What you will do: Look through the listing below and write out exactly the lines from the line with "BTemp.CoeqRel (K.map ((cechFst" to the line with "by rw [overFunctor_apply_of_comp_eq A₂ K (cechDiag_snd", both included, and no others.

Supplied material:
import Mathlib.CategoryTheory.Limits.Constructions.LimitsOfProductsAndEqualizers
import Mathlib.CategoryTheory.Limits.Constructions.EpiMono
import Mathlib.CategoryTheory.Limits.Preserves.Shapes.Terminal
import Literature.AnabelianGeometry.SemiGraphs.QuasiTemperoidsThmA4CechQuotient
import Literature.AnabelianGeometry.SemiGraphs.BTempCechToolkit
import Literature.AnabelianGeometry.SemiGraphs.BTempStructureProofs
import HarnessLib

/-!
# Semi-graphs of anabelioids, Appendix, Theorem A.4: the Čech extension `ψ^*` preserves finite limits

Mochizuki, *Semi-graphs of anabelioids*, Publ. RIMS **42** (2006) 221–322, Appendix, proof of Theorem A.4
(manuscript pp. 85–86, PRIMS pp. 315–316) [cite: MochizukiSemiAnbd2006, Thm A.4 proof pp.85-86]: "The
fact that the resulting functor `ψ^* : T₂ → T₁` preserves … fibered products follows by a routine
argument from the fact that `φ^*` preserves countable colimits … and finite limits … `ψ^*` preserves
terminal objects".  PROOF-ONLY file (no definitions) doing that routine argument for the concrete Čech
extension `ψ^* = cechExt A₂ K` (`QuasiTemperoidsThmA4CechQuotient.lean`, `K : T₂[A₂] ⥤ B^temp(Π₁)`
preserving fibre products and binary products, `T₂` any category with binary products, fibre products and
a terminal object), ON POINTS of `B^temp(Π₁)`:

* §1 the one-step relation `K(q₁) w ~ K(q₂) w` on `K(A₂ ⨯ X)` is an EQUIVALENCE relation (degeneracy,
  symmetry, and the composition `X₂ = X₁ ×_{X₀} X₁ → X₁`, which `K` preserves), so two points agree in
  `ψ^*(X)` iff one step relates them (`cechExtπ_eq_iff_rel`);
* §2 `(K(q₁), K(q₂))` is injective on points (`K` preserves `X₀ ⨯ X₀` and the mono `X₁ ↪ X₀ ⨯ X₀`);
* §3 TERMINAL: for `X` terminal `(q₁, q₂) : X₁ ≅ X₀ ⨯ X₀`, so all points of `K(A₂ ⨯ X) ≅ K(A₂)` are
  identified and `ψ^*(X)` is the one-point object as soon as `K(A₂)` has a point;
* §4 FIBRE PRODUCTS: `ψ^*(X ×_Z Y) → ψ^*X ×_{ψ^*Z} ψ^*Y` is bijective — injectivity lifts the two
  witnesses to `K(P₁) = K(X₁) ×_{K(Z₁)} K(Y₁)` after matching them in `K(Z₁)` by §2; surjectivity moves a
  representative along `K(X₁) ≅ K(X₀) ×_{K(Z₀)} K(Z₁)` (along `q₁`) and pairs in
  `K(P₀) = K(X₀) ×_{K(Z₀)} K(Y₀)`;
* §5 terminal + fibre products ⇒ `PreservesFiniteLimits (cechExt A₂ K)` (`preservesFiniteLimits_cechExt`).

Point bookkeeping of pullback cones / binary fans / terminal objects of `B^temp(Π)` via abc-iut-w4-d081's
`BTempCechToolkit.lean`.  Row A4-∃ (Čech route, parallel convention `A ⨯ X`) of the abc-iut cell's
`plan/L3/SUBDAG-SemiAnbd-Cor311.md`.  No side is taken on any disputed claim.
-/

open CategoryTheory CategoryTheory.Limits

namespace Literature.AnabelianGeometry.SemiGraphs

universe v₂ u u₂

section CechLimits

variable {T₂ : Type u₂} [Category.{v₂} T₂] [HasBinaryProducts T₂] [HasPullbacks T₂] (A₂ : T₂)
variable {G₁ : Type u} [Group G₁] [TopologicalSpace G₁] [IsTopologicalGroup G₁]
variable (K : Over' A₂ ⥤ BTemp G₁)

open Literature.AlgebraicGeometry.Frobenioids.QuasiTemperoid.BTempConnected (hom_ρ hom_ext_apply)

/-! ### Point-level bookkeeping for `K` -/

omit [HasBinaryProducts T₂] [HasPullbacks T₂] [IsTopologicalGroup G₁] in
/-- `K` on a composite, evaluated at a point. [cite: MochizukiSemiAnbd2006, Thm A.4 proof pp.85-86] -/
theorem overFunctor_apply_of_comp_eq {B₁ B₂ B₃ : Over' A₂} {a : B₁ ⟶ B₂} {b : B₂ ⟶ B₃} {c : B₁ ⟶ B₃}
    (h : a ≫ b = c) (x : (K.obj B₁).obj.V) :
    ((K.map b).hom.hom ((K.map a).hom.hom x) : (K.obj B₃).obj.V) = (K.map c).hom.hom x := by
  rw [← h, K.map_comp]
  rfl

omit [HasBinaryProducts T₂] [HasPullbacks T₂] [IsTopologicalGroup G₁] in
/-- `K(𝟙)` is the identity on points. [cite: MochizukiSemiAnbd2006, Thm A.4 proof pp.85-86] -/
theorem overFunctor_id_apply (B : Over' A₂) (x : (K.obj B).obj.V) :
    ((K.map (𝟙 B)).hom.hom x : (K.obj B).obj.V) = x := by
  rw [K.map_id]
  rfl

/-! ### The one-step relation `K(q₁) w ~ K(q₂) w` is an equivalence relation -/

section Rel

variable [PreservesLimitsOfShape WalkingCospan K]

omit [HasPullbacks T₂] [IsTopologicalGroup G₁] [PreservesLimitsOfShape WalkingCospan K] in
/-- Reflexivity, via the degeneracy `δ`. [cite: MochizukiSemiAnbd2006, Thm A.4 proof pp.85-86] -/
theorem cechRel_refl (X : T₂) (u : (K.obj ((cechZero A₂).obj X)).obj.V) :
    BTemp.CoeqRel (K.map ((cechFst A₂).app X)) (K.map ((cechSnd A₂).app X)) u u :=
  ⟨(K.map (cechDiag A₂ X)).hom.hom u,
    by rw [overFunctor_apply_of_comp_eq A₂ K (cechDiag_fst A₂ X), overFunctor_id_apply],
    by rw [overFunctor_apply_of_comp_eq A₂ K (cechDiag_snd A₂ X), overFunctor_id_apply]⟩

---

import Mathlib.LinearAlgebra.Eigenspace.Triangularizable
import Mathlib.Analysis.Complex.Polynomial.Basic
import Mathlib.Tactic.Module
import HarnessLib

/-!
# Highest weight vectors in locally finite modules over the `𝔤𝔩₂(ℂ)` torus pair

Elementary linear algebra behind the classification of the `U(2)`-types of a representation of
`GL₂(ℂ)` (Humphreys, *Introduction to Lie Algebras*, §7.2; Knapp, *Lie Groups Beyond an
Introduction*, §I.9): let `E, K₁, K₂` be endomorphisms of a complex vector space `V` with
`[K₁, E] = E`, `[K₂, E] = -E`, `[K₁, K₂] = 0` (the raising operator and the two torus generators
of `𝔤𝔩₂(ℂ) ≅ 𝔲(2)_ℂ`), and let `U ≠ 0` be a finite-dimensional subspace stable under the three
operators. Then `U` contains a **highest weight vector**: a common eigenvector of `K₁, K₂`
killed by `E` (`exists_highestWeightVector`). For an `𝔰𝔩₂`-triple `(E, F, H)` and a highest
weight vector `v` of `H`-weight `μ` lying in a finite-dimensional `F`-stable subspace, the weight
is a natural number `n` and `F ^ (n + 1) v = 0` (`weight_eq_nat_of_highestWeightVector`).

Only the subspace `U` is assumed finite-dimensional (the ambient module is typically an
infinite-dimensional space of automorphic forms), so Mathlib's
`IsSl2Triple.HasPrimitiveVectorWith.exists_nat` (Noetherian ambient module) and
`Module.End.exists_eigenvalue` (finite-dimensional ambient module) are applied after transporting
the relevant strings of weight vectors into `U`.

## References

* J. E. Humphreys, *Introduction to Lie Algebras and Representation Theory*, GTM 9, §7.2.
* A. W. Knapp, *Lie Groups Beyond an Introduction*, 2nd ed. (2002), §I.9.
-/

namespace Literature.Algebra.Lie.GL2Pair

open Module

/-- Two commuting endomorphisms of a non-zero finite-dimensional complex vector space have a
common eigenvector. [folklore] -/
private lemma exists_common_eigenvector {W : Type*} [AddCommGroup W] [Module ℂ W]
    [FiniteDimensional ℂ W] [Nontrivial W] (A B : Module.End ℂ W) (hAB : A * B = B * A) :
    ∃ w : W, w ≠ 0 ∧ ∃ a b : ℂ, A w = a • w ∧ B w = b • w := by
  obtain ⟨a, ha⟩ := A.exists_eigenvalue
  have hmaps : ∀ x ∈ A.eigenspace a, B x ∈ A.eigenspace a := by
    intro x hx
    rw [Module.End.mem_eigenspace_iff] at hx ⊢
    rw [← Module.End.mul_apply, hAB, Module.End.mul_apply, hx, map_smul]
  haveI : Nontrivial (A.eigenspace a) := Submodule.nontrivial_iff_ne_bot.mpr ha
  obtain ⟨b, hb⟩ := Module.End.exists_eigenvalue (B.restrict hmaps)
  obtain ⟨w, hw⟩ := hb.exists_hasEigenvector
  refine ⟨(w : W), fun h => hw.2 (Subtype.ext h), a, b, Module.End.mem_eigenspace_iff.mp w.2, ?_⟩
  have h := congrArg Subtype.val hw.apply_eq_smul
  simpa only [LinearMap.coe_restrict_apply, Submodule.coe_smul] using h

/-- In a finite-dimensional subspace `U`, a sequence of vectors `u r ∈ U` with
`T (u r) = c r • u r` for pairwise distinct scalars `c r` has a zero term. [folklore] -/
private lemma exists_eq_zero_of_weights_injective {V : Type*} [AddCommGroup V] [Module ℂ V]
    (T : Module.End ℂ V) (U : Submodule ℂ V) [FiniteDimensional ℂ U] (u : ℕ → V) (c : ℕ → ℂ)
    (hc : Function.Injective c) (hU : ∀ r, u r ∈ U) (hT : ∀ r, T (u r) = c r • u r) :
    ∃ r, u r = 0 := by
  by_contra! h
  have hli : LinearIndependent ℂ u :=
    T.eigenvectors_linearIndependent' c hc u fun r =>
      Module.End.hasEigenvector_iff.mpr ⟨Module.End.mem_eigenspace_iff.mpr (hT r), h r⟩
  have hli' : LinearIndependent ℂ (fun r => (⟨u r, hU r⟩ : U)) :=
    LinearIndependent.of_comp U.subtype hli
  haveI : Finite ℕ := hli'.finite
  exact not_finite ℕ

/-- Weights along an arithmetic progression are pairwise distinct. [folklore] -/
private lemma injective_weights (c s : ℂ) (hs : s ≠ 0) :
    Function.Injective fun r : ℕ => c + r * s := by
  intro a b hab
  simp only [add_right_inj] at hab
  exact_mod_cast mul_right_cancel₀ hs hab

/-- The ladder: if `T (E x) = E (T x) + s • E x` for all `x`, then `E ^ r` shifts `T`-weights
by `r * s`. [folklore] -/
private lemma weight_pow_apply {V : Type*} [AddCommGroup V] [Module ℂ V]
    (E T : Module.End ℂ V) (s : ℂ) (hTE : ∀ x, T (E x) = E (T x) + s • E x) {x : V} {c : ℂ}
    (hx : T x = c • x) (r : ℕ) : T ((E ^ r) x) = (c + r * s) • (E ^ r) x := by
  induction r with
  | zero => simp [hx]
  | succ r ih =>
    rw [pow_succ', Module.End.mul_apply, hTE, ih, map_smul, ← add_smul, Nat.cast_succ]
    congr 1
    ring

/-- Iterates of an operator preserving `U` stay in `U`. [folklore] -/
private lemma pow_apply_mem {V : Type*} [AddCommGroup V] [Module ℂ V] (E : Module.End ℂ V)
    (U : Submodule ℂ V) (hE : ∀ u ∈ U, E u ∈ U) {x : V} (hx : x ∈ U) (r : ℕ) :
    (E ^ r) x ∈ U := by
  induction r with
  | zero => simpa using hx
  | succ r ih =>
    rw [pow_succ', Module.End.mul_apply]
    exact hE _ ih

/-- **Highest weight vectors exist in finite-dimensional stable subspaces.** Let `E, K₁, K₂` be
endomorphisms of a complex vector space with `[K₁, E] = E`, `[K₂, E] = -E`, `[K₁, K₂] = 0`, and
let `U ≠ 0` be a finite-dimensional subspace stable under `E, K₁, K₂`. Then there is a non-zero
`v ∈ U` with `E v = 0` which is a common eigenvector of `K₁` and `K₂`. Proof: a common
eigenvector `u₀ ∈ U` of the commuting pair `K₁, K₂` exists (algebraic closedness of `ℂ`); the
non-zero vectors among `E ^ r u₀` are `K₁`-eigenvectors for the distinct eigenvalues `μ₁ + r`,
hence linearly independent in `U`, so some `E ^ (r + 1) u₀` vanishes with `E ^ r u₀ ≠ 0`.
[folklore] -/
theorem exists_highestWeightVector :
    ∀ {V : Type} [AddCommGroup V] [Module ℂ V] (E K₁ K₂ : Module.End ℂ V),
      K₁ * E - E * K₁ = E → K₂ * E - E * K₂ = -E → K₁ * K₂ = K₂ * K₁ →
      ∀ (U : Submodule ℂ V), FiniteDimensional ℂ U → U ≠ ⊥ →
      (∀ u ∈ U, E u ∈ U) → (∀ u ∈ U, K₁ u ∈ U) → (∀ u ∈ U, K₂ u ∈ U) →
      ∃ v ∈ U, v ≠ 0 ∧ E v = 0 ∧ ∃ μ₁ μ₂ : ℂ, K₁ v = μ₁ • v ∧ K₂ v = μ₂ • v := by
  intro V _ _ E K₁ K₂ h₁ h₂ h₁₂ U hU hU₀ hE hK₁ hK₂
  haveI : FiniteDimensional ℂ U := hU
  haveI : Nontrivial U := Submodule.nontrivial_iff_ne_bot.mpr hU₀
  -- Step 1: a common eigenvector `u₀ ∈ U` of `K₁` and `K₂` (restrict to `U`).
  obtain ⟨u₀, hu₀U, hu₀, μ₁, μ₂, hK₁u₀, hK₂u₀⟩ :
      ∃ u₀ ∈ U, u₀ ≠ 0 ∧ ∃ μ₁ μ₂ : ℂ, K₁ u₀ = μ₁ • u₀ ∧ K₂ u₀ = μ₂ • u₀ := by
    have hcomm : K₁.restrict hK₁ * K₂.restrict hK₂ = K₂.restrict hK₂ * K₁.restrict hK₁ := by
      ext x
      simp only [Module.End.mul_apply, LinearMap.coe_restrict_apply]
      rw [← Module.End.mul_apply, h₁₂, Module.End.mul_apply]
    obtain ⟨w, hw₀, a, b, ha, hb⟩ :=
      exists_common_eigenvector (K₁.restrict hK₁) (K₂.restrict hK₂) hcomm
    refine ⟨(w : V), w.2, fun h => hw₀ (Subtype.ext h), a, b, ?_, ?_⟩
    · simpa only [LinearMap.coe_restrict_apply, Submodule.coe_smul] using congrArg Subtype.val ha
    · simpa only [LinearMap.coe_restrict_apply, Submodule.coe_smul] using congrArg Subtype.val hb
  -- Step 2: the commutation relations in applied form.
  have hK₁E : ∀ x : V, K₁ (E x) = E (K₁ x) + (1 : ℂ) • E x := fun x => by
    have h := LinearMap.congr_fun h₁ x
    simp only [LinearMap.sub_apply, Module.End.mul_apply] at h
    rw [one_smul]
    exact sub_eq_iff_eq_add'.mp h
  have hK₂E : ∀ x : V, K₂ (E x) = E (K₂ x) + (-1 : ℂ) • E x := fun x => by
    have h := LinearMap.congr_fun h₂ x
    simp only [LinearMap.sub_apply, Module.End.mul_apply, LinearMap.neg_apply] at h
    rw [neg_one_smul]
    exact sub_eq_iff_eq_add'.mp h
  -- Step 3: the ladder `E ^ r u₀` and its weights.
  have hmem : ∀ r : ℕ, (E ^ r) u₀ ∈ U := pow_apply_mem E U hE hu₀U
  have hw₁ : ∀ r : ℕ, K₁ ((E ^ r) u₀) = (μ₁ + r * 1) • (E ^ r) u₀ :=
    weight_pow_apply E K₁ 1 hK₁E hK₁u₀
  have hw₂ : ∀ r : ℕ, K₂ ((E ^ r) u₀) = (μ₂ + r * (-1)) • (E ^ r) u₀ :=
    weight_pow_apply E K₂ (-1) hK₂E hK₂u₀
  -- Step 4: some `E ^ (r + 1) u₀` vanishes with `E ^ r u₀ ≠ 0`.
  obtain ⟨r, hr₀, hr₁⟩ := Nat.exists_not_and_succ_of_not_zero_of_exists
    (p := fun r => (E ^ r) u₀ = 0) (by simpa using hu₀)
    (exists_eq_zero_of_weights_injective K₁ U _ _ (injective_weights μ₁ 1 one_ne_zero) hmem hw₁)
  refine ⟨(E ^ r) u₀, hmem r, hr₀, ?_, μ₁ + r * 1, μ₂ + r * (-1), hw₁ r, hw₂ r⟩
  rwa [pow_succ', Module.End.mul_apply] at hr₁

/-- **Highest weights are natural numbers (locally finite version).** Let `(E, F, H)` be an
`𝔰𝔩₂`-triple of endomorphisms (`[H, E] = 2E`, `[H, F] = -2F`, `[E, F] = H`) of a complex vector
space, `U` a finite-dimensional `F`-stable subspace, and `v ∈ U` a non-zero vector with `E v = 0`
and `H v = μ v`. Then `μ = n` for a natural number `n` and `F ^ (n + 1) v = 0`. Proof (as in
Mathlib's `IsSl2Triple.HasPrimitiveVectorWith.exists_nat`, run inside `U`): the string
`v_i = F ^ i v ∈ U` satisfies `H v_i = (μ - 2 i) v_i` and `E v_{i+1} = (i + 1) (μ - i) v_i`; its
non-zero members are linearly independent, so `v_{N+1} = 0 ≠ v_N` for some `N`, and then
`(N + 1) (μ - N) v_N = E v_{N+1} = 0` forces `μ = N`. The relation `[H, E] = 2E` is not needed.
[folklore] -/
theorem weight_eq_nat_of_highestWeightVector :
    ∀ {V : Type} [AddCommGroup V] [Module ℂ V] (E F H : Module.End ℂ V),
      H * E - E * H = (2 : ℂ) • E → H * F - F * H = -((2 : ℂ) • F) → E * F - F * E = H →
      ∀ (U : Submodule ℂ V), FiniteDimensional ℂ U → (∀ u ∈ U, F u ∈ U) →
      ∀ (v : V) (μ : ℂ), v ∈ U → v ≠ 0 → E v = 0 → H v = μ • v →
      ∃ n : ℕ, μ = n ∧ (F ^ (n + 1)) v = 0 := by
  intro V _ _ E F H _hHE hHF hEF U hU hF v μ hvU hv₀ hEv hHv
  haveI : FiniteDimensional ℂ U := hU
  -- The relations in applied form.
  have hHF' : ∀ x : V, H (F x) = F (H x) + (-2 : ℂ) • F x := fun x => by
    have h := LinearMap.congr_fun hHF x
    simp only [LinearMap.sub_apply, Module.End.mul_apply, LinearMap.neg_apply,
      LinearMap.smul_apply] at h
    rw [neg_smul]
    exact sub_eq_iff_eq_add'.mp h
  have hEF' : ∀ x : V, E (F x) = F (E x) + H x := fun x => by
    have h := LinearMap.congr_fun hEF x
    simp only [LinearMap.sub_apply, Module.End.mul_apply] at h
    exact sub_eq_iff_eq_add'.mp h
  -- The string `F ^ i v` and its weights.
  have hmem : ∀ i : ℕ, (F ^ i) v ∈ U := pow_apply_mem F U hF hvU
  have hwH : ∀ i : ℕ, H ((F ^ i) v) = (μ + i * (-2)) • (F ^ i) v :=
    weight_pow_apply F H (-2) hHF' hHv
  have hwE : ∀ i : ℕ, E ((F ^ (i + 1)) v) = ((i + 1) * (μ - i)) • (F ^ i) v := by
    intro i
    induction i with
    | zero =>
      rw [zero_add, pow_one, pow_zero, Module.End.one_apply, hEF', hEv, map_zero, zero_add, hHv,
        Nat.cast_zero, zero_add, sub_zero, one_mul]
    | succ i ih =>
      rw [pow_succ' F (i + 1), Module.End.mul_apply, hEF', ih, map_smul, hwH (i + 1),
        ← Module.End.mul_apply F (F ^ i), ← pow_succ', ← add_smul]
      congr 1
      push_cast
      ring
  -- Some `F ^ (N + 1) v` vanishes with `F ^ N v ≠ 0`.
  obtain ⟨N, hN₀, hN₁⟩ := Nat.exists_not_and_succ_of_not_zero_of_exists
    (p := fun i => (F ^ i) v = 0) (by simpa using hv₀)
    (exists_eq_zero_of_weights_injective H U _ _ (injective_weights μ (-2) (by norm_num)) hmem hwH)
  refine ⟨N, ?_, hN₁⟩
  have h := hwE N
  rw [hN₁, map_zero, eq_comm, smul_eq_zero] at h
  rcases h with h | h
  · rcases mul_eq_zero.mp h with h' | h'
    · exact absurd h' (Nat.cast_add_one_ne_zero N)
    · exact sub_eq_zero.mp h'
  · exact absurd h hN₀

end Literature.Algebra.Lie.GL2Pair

Result of the exercise:
    BTemp.CoeqRel (K.map ((cechFst A₂).app X)) (K.map ((cechSnd A₂).app X)) u u :=
  ⟨(K.map (cechDiag A₂ X)).hom.hom u,
    by rw [overFunctor_apply_of_comp_eq A₂ K (cechDiag_fst A₂ X), overFunctor_id_apply],
    by rw [overFunctor_apply_of_comp_eq A₂ K (cechDiag_snd A₂ X), overFunctor_id_apply]⟩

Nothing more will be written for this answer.